Vou pôr os óculos e, ao manuseá-los, percebo frouxas suas hastes. Pego uma velha caixa de charuto, não de charutos, "Havana Vuelta-Abajo" onde, na outra face, se acrescenta um adjetivo, como se a palavra o deixasse melhor: "Supremo", da charutaria Suerdieck. Nela, há décadas, guardo as chaves de fenda de relojoeiro. Elejo uma pelo tamanho e me deparo com o impossível: assim como dois corpos não podem ocupar o mesmo espaço, a um único corpo se veda estar simultaneamente em dois lugares diferentes. Pego os óculos para o aperto e me vejo na impossibilidade de os ter sobre o nariz para sua função primária.

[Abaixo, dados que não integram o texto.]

import Summits.ABC.ABC.Theses.DefiniteXi
import Literature.NumberTheory.EllipticCurves.DegreeConjectureAbcMurtyProofs
import Literature.NumberTheory.EllipticCurves.CongruenceNumber
import Literature.NumberTheory.EllipticCurves.PastenSpectralDegreeProofs
import Literature.NumberTheory.EllipticCurves.RationalIsogenyDegrees
import HarnessLib

/-!
# Stub ideation k=3, GEN 3 (family 3: probe the extremes) — helper statements for
`stub_primeToSixDegreeBound` of `Cruxes/SteinbergCore/Lines/p6_tamagawa_split.lean`.

Scratch only (planner seat). Gen 3 keeps the gen-2 content verbatim (Plans B, C♯, D, E below: the
Plan-B bookkeeping and assembly are SORRY-FREE — `minimalDegUpper_of`, `stub_of_planB`, `cps_le_of_dvd`,
`congruenceNumber_ne_zero`, `stub_of_planC`, `thinSix_of_not_sixSmoothCredit`) and ADDS the converse
direction of the extremal normal form (§ Gen 3): the archimedean LOWER bound `DegLowerArch`
(Zagier + the route binder `PeterssonLowerBound` + Silverman's PROVED covolume inequality) and the
sorry-free implication `sixSmoothCreditPow_of_stub : DegLowerArch → Stub → SixSmoothCreditPow`, so that
`SixSmoothCredit ⟹ Stub ⟹ SixSmoothCreditPow` (the stub IS "abc for Frey triples with the 6-smooth
part of the minimal degree as credit", up to an `H^θ` loss); and it types the census instrument
`SixLocal` (local six law) with its payoff `freyHeightBound_of_stub_of_sixLocal` (Stub ∧ SixLocal ⟹ abc
for Frey triples, Brandt-free and child-3-free). Sorries remain exactly in: `degUpperArch_of_petersson`
(B1, M), `degLowerArch_of_peterssonLower` (L1, M), `cpsClassInvariant_of_mazurKenku` (C1♯, M),
`freyTriples_finite` (E1, S/M), `stub_of_stubEventually` (E2, M), `freyHeightBound_of_stub_of_sixLocal`
(instrument payoff, M); the residuals `SixSmoothCredit` (B3) / `CongruencePrimeToSix` (C2) / `SixLocal`
are hypotheses, never sorried. Disproof honoured: every helper keeps the minimality binder and `0 < ε`
(`primeToSixDegreeBound_false_without_minimality`, `_false_without_eps_pos`).
-/
noncomputable section

open IsDedekindDomain WeierstrassCurve NumberField
open Literature.NumberTheory.EllipticCurves Literature.NumberTheory.EllipticCurves.ModularForms
open Literature.NumberTheory
open ModularForms CongruenceSubgroup

namespace Summit.ABC.ABC.Cruxes.SteinbergCore.StubIdeas3

/-- The registered stub, verbatim. -/
def Stub : Prop :=
  ∀ ε : ℝ, 0 < ε → ∃ C : ℝ, ∀ a b : ℤ, IsCoprime a b → a * b * (a + b) ≠ 0 → ∀ (N : ℕ) [NeZero N],
    (freyCurve a b).conductorNorm ℤ = N →
    ∀ D : ModularParametrizationData (freyCurve a b) N,
      (∀ D' : ModularParametrizationData (freyCurve a b) N, D.deg ≤ D'.deg) →
      ((D.deg / (ordProj[2] D.deg * ordProj[3] D.deg) : ℕ) : ℝ) ≤ C * (N : ℝ) ^ (2 + ε)

/-- Certificate: `Stub` is syntactically the registered stub signature (fully qualified form). -/
example : Stub ↔
    (∀ ε : ℝ, 0 < ε → ∃ C : ℝ, ∀ a b : ℤ, IsCoprime a b → a * b * (a + b) ≠ 0 → ∀ (N : ℕ) [NeZero N],
      (Literature.NumberTheory.EllipticCurves.freyCurve a b).conductorNorm ℤ = N →
      ∀ D : Literature.NumberTheory.EllipticCurves.ModularForms.ModularParametrizationData
        (Literature.NumberTheory.EllipticCurves.freyCurve a b) N,
        (∀ D' : Literature.NumberTheory.EllipticCurves.ModularForms.ModularParametrizationData
          (Literature.NumberTheory.EllipticCurves.freyCurve a b) N, D.deg ≤ D'.deg) →
        ((D.deg / (ordProj[2] D.deg * ordProj[3] D.deg) : ℕ) : ℝ) ≤ C * (N : ℝ) ^ (2 + ε)) :=
  Iff.rfl

/-! ## Shared binders (tree shapes, verbatim from `abcLe_imp_freyDegreeConjecture_of_petersson_of_manin`) -/

/-- `hUp`: Petersson upper bound `(f,f) ≤ C₂(η) N^{1+η}` for every `η > 0`. -/
def PeterssonUpper : Prop :=
  ∀ η : ℝ, 0 < η → ∃ C₂ : ℝ, ∀ (N : ℕ) [NeZero N] (W : WeierstrassCurve ℚ) [W.IsElliptic]
    (f : CuspForm (Gamma0 N) 2), IsNewformOf W f →
      (peterssonProduct (Gamma0 N) 2 f f).re ≤ C₂ * (N : ℝ) ^ (1 + η)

Tento acertar a fenda minúscula pelo tato e pelo que me sobra da visão de perto. Cutuco, cutuco e me certifico da impossibilidade do desafio que me impus. Levanto para a ir buscar outros óculos e, de volta, me surpreendo com a facilidade da tarefa e, mais uma vez, me deslumbro com a maravilha de nossa visão: a mão logo adquire destreza e grande precisão. Torna-se apta ao ajuste mais fino sob o comando de um cérebro que vê.

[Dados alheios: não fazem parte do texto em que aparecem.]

import Literature.NumberTheory.Transcendental.HolonomyBoundEstimate
import Mathlib.RingTheory.PowerSeries.Basic
import Mathlib.Tactic
import HarnessLib

/-!
# The basic arithmetic holonomy bound, IV-a: the auxiliary functions `V = Σ Qᵢ(φ) gᵢ`

Calegari–Dimitrov–Tang, arXiv:2408.15403, Appendix §17.3 (p. 130): for an output function
`F(x) = Σᵢ Qᵢ(x) fᵢ(x)` of the box `𝓘_D(T)` (or a difference of two of them: `Qᵢ ∈ ℤ[x]_{<D}` with
coefficients bounded by `T`), the function `V(z) := Σᵢ Qᵢ(φ(z)) · (φ^*fᵢ)(z)` is holomorphic on
a neighbourhood of the closed unit disc, its germ at `0` is `F(φ(z)) = Σ_N β_N φ(z)^N` with
`β_N` the Taylor coefficients of `F`, and on the unit circle
`|V| ≤ T · (sup_𝕋 max(1,|φ|))^D · mD · sup_𝕋 |φ^* fᵢ|` (eq. (sup bound), second line; here
`u = h = 1`). Combined with the Cauchy estimate of `HolonomyBoundEstimate.lean` this gives the
bound `A_p` of §17.3.

Everything is phrased for the `ℚ`-linear combinations
`W c = Σᵢ Σ_{j<D} c i j • (X^j · fᵢ)`, `fᵢ = PowerSeries.mk (cf i)`, which is the same thing as
`Σᵢ Qᵢ fᵢ` with `Qᵢ = Σⱼ c i j xʲ`.

## Contents (all proved; no named facts)

* `HolonomyBound.combo`, `HolonomyBound.coeff_combo` — `W c` and its coefficients
  `coeff_N (W c) = Σᵢ Σ_{j ≤ N} c i j · cf i (N − j)`.
* `HolonomyBound.auxV`, `HolonomyBound.differentiableOn_auxV`, `HolonomyBound.hasSum_auxV`,
  `HolonomyBound.norm_auxV_le` — `V`, its holomorphy, its germ, its bound on `|z| = 1`.
* `HolonomyBound.norm_coeff_combo_mul_pow_le` — **the bound `A_p`**: if the coefficients of
  `W c` below `n` vanish and `|c i j| ≤ T`, then `‖coeff_n (W c)‖ · ‖φ'(0)‖ⁿ ≤ m·T·D·M^D·G`.

## References

* [CalegariDimitrovTang2024] arXiv:2408.15403, Appendix §17.3, eq. (sup bound) (p. 130).
-/

noncomputable section

open Filter Metric Finset PowerSeries
open scoped Topology

namespace Literature.NumberTheory.Transcendental

namespace HolonomyBound

variable {m D : ℕ}

/-! ### The combinations `W c = Σ c i j • X^j fᵢ` and their coefficients -/

/-- The `ℚ`-linear combination `W c = Σᵢ Σ_{j<D} c i j • (X^j · fᵢ)` with `fᵢ = mk (cf i)`
(`= Σᵢ Qᵢ fᵢ`, `Qᵢ = Σⱼ c i j xʲ`; CDT's evaluation map `ψ_D`).
[cite: CalegariDimitrovTang2024, Appendix §17.1 eq. (eval) (p. 129)] -/
def combo (cf : Fin m → ℕ → ℚ) (c : Fin m → Fin D → ℚ) : PowerSeries ℚ :=
  ∑ i : Fin m, ∑ j : Fin D, c i j • ((X : PowerSeries ℚ) ^ (j : ℕ) * PowerSeries.mk (cf i))

/-- Coefficients of `W c`: `coeff_N (W c) = Σᵢ Σ_{j ≤ N} c i j · cf i (N − j)`. [folklore] -/
theorem coeff_combo (cf : Fin m → ℕ → ℚ) (c : Fin m → Fin D → ℚ) (N : ℕ) :
    coeff N (combo cf c) =
      ∑ i : Fin m, ∑ j : Fin D, if (j : ℕ) ≤ N then c i j * cf i (N - j) else 0 := by
  simp only [combo, map_sum, map_smul, coeff_X_pow_mul', coeff_mk, smul_eq_mul, mul_ite,
    mul_zero]

/-! ### The auxiliary function `V` -/

/-- `V(z) = Σᵢ (Σⱼ c i j φ(z)ʲ) · gᵢ(z)` (CDT's `V = h u^D (F₁(φ) − F₂(φ))` with `u = h = 1`).
[cite: CalegariDimitrovTang2024, Appendix §17.3 (p. 130)] -/
def auxV (c : Fin m → Fin D → ℚ) (φ : ℂ → ℂ) (g : Fin m → ℂ → ℂ) (z : ℂ) : ℂ :=
  ∑ i : Fin m, (∑ j : Fin D, (c i j : ℂ) * φ z ^ (j : ℕ)) * g i z

/-- `V` is holomorphic where `φ` and the `gᵢ` are. [folklore] -/
theorem differentiableOn_auxV (c : Fin m → Fin D → ℚ) {φ : ℂ → ℂ} {g : Fin m → ℂ → ℂ}
    {s : Set ℂ} (hφ : DifferentiableOn ℂ φ s) (hg : ∀ i, DifferentiableOn ℂ (g i) s) :
    DifferentiableOn ℂ (auxV c φ g) s := by
  unfold auxV
  refine DifferentiableOn.fun_sum fun i _ => DifferentiableOn.mul ?_ (hg i)
  exact DifferentiableOn.fun_sum fun j _ => (hφ.pow _).const_mul _

/-- **The germ of `V` is `F ∘ φ`**: if `gᵢ(z) = Σ_k cf i k · φ(z)^k` near `0` for each `i`, then
`V(z) = Σ_N (coeff_N (W c)) · φ(z)^N` near `0`. [folklore] -/
theorem hasSum_auxV (cf : Fin m → ℕ → ℚ) (c : Fin m → Fin D → ℚ) {φ : ℂ → ℂ}
    {g : Fin m → ℂ → ℂ}
    (hgerm : ∀ i, ∀ᶠ z in 𝓝 (0 : ℂ), HasSum (fun k => (cf i k : ℂ) * φ z ^ k) (g i z)) :
    ∀ᶠ z in 𝓝 (0 : ℂ),
      HasSum (fun N => ((coeff N (combo cf c) : ℚ) : ℂ) * φ z ^ N) (auxV c φ g z) := by
  have hall : ∀ᶠ z in 𝓝 (0 : ℂ), ∀ i, HasSum (fun k => (cf i k : ℂ) * φ z ^ k) (g i z) :=
    eventually_all.mpr hgerm
  filter_upwards [hall] with z hz
  -- one shifted series for each `(i, j)`
  have hij : ∀ (i : Fin m) (j : Fin D),
      HasSum (fun N => if (j : ℕ) ≤ N then (c i j : ℂ) * (cf i (N - j) : ℂ) * φ z ^ N else 0)
        ((c i j : ℂ) * φ z ^ (j : ℕ) * g i z) := by
    intro i j
    have h1 : HasSum (fun k => (c i j : ℂ) * φ z ^ (j : ℕ) * ((cf i k : ℂ) * φ z ^ k))
        ((c i j : ℂ) * φ z ^ (j : ℕ) * g i z) := (hz i).mul_left _
    rw [← hasSum_nat_add_iff' (j : ℕ)]
    have hzero : ∑ N ∈ range (j : ℕ),
        (if (j : ℕ) ≤ N then (c i j : ℂ) * (cf i (N - j) : ℂ) * φ z ^ N else 0) = 0 :=
      Finset.sum_eq_zero fun N hN => if_neg (not_le.mpr (Finset.mem_range.mp hN))
    rw [hzero, sub_zero]
    have hfun : (fun k => if (j : ℕ) ≤ k + j then (c i j : ℂ) * (cf i (k + j - j) : ℂ) *
        φ z ^ (k + j) else 0) =
        fun k => (c i j : ℂ) * φ z ^ (j : ℕ) * ((cf i k : ℂ) * φ z ^ k) := by
      funext k
      rw [if_pos (Nat.le_add_left _ _), Nat.add_sub_cancel, pow_add]
      ring
    rw [hfun]
    exact h1
  -- sum over `(i, j)`
  have hsum : HasSum (fun N => ∑ i : Fin m, ∑ j : Fin D,
      if (j : ℕ) ≤ N then (c i j : ℂ) * (cf i (N - j) : ℂ) * φ z ^ N else 0)
      (∑ i : Fin m, ∑ j : Fin D, (c i j : ℂ) * φ z ^ (j : ℕ) * g i z) :=
    hasSum_sum fun i _ => hasSum_sum fun j _ => hij i j
  have hval : (∑ i : Fin m, ∑ j : Fin D, (c i j : ℂ) * φ z ^ (j : ℕ) * g i z) = auxV c φ g z := by
    simp only [auxV, Finset.sum_mul]
  rw [hval] at hsum
  have hfun : (fun N => ((coeff N (combo cf c) : ℚ) : ℂ) * φ z ^ N) = fun N =>
      ∑ i : Fin m, ∑ j : Fin D,
        if (j : ℕ) ≤ N then (c i j : ℂ) * (cf i (N - j) : ℂ) * φ z ^ N else 0 := by
    funext N
    rw [coeff_combo, Rat.cast_sum, Finset.sum_mul]
    refine Finset.sum_congr rfl fun i _ => ?_
    rw [Rat.cast_sum, Finset.sum_mul]
    refine Finset.sum_congr rfl fun j _ => ?_
    split_ifs with h
    · push_cast; ring
    · rw [Rat.cast_zero, zero_mul]
  rw [hfun]
  exact hsum

/-- **The bound on the unit circle** (CDT eq. (sup bound), second line, with `u = h = 1`): if
`|c i j| ≤ T`, `|φ(z)| ≤ M` with `M ≥ 1` and `|gᵢ(z)| ≤ G`, then `|V(z)| ≤ m·T·D·M^D·G`.
[cite: CalegariDimitrovTang2024, Appendix §17.3 eq. (sup bound) (p. 130)] -/
theorem norm_auxV_le (c : Fin m → Fin D → ℚ) {φ : ℂ → ℂ} {g : Fin m → ℂ → ℂ} {T M G : ℝ}
    (hT : ∀ i j, |(c i j : ℝ)| ≤ T) (hM1 : 1 ≤ M) {z : ℂ} (hφz : ‖φ z‖ ≤ M)
    (hgz : ∀ i, ‖g i z‖ ≤ G) : ‖auxV c φ g z‖ ≤ m * T * D * M ^ D * G := by
  have hM0 : 0 ≤ M := le_trans zero_le_one hM1
  -- the polynomial factor
  have hpoly : ∀ i, ‖∑ j : Fin D, (c i j : ℂ) * φ z ^ (j : ℕ)‖ ≤ D * T * M ^ D := by
    intro i
    calc ‖∑ j : Fin D, (c i j : ℂ) * φ z ^ (j : ℕ)‖
        ≤ ∑ j : Fin D, ‖(c i j : ℂ) * φ z ^ (j : ℕ)‖ := norm_sum_le _ _
      _ ≤ ∑ _j : Fin D, T * M ^ D := Finset.sum_le_sum fun j _ => by
          rw [norm_mul, norm_pow, Complex.norm_ratCast]
          have h1 : |(c i j : ℝ)| ≤ T := hT i j
          have h2 : ‖φ z‖ ^ (j : ℕ) ≤ M ^ D :=
            le_trans (pow_le_pow_left₀ (norm_nonneg _) hφz _)
              (pow_le_pow_right₀ hM1 (le_of_lt j.isLt))
          exact mul_le_mul h1 h2 (by positivity) (le_trans (abs_nonneg _) h1)
      _ = D * T * M ^ D := by
          rw [Finset.sum_const, Finset.card_univ, Fintype.card_fin, nsmul_eq_mul]; ring
  unfold auxV
  calc ‖∑ i : Fin m, (∑ j : Fin D, (c i j : ℂ) * φ z ^ (j : ℕ)) * g i z‖
      ≤ ∑ i : Fin m, ‖(∑ j : Fin D, (c i j : ℂ) * φ z ^ (j : ℕ)) * g i z‖ := norm_sum_le _ _
    _ ≤ ∑ _i : Fin m, (D * T * M ^ D) * G := Finset.sum_le_sum fun i _ => by
        rw [norm_mul]
        exact mul_le_mul (hpoly i) (hgz i) (norm_nonneg _)
          (le_trans (norm_nonneg _) (hpoly i))
    _ = m * T * D * M ^ D * G := by
        rw [Finset.sum_const, Finset.card_univ, Fintype.card_fin, nsmul_eq_mul]; ring

/-- **The bound `A_p` of CDT §17.3** (holomorphic case): let `fᵢ = mk (cf i)` with
`gᵢ = φ^* fᵢ` holomorphic on `|z| < R₀` (`R₀ > 1`), i.e. `gᵢ(z) = Σ_k cf i k φ(z)^k` near `0`,
`φ` holomorphic there with `φ(0) = 0`, `|φ| ≤ M` (`M ≥ 1`) and `|gᵢ| ≤ G` on `|z| = 1`. If
`|c i j| ≤ T` and the combination `W c = Σ c i j • X^j fᵢ` vanishes to order `≥ n` at `0`,
then its `n`-th coefficient `β` satisfies `‖β‖ · ‖φ'(0)‖ⁿ ≤ m·T·D·M^D·G`.
[cite: CalegariDimitrovTang2024, Appendix §17.3 eq. (sup bound) (p. 130)] -/
theorem norm_coeff_combo_mul_pow_le (cf : Fin m → ℕ → ℚ) (c : Fin m → Fin D → ℚ)
    {φ : ℂ → ℂ} {g : Fin m → ℂ → ℂ} {R₀ T M G : ℝ} (hR₀ : 1 < R₀)
    (hφ : DifferentiableOn ℂ φ (ball (0 : ℂ) R₀)) (hφ0 : φ 0 = 0)
    (hg : ∀ i, DifferentiableOn ℂ (g i) (ball (0 : ℂ) R₀))
    (hgerm : ∀ i, ∀ᶠ z in 𝓝 (0 : ℂ), HasSum (fun k => (cf i k : ℂ) * φ z ^ k) (g i z))
    (hT : ∀ i j, |(c i j : ℝ)| ≤ T) (hM1 : 1 ≤ M) (hM : ∀ z : ℂ, ‖z‖ = 1 → ‖φ z‖ ≤ M)
    (hGz : ∀ i (z : ℂ), ‖z‖ = 1 → ‖g i z‖ ≤ G)
    {n : ℕ} (hn : ∀ k < n, coeff k (combo cf c) = 0) :
    ‖((coeff n (combo cf c) : ℚ) : ℂ)‖ * ‖deriv φ 0‖ ^ n ≤ m * T * D * M ^ D * G :=
  norm_coeff_mul_pow_le (β := fun k => ((coeff k (combo cf c) : ℚ) : ℂ))
    (fun k hk => by simp only [hn k hk, Rat.cast_zero]) hR₀ hφ hφ0
    (differentiableOn_auxV c hφ hg) (hasSum_auxV cf c hgerm)
    (fun z hz => norm_auxV_le c hT hM1 (hM z hz) fun i => hGz i z hz)

end HolonomyBound

end Literature.NumberTheory.Transcendental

Durante anos o esqueleto do ipê amarelo se desmonta. Resta, agora, pouco mais que o tronco. Primeiro apareceram muitos liquens, alguns vermelhos - talvez não fossem liquens, pouco sei deste reino - e a árvore envelheceu e morreu após florir duas flores perfeitas e lindas. Última floração de quem produzira floradas tão abundantes em tantos setembros.

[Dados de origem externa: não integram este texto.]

import Literature.Barriers.CriticalPhenomena.LongRangeTrivialityOnZ3MonotoneBlockingAudit
import Mathlib.Topology.Algebra.InfiniteSum.Real
import Mathlib.Topology.Order.MonotoneConvergence
import HarnessLib

/-!
# LATTICE BOOKKEEPING FOR NEWMAN'S BLOCK ARGUMENT ON `ℤ^d`: per-site covariance sums `|Λ_L|⁻¹ Σ_{x,y∈Λ_L} γ(y−x) → Σ_z γ(z)`,
# the block map `z ↦ ⌊(z + k)/(2k+1)⌋` and the volume fraction of the full blocks

Claimed R42 (8)(c) in the cell INBOX at 2026-08-28T13:11:28Z by fkp-10a gen 354 (NEW CLAIM #1 of the gen), under provision (ι) (no coordinator seated since gen 272's closing line l.8385: the lane lead absorbs the registry word, silence = consent; readers fk-ref / fkt-lead / fkp-18r / fkp-10b); lineage row FO-10a-g354 (self-suggested), package g354-newmanclt, label NC-C.
Helper file of the `fk-continuity` build cell (bschramm lane; `--supports stmt-CriticalPhenomena-4575`); builds on
p205010 (kernel theorem, internal audit signed; external expert review pending). No definitions, no named facts, no
sorries; standard axioms. UNCONDITIONAL. Pure lattice combinatorics / real analysis on `Site d = ℤ^d` with the boxes
`box d L = [-L, L]^d` of `Literature/Probability/LatticeModels/ThermodynamicLimit.lean`; the overlap counts and the
difference-variable reindexing are the tree's `LongRangeIsing.sum_sum_box_eq_sum_mul_card` /
`LongRangeIsing.sum_sum_box_div_card_mono` (Barriers/…/LongRangeTrivialityOnZ3MonotoneBlockingAudit), the cofinality of
boxes is the tree's `eventually_subset_box_holds` (LatticeModels/GKSInequalities).

* `sum_sum_box_div_card_le_tsum`, `tendsto_sum_sum_box_div_card` — for a nonnegative summable kernel `γ` on `ℤ^d`,
  `a(L) = |Λ_L|⁻¹ Σ_{x,y∈Λ_L} γ(y − x)` satisfies `a(L) ≤ Σ_z γ(z)` and `a(L) → Σ_z γ(z)` (Newman's hypothesis (D)
  "finite susceptibility" gives the variance density `σ² = Σ_z Cov(X_0, X_z)`).
* the BLOCK MAP `β_k z = (⌊(z_i + k)/(2k+1)⌋)_i` (pinned by its defining equation, no definition): every `z` lies in the
  block `(2k+1)β_k(z) + Λ_k` (`sub_blockLabel_mem_box`), the block of `u` is labelled `u` (`blockLabel_block_eq`), full
  blocks `(2k+1)u + Λ_k`, `u ∈ Λ_m`, `(2k+1)m + k ≤ n`, lie in `Λ_n` and are exactly the fibres of `β_k` there
  (`filter_blockLabel_eq_image`), fibres have at most `|Λ_k|` sites, double kernel sums over a translated box equal those
  over `Λ_k` (`sum_sum_image_add_eq`), and the full blocks fill `Λ_n` asymptotically:
  `|Λ_{(n−k)/(2k+1)}| · |Λ_k| / |Λ_n| → 1` (`tendsto_card_box_mul_card_box_div`).

## References

* C. M. Newman, *Normal fluctuations and the FKG inequalities*, Comm. Math. Phys. 74 (1980) 119–128, Thm. 2 (D) and
  its proof (block variables (1)–(3)). [Newman1980]
* S. Friedli, Y. Velenik, *Statistical Mechanics of Lattice Systems*, CUP 2017, §3.2 (boxes `B(n)`). [FriedliVelenikSMLS2017]
* G. Grimmett, *The Random-Cluster Model*, Springer 2006, §4.3 (translation-invariant box limits). [Grimmett2006]
-/

noncomputable section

Depois, galhos caíam, um após outro, devorados por uma legião de larvas, que atraíam muitos pica-paus. Parasitas e epífitas se multiplicaram por fora e, de quando em quando, o vento ou o peso de uma ave maior, abatia mais um pedaço. A árvore não cairia sobre o telhado ainda que quase lhe esbarrasse no beiral.
Guardei a chave na caixa de charuto e pus os óculos com hastes justas. Pronto. Agora, à crônica de hoje.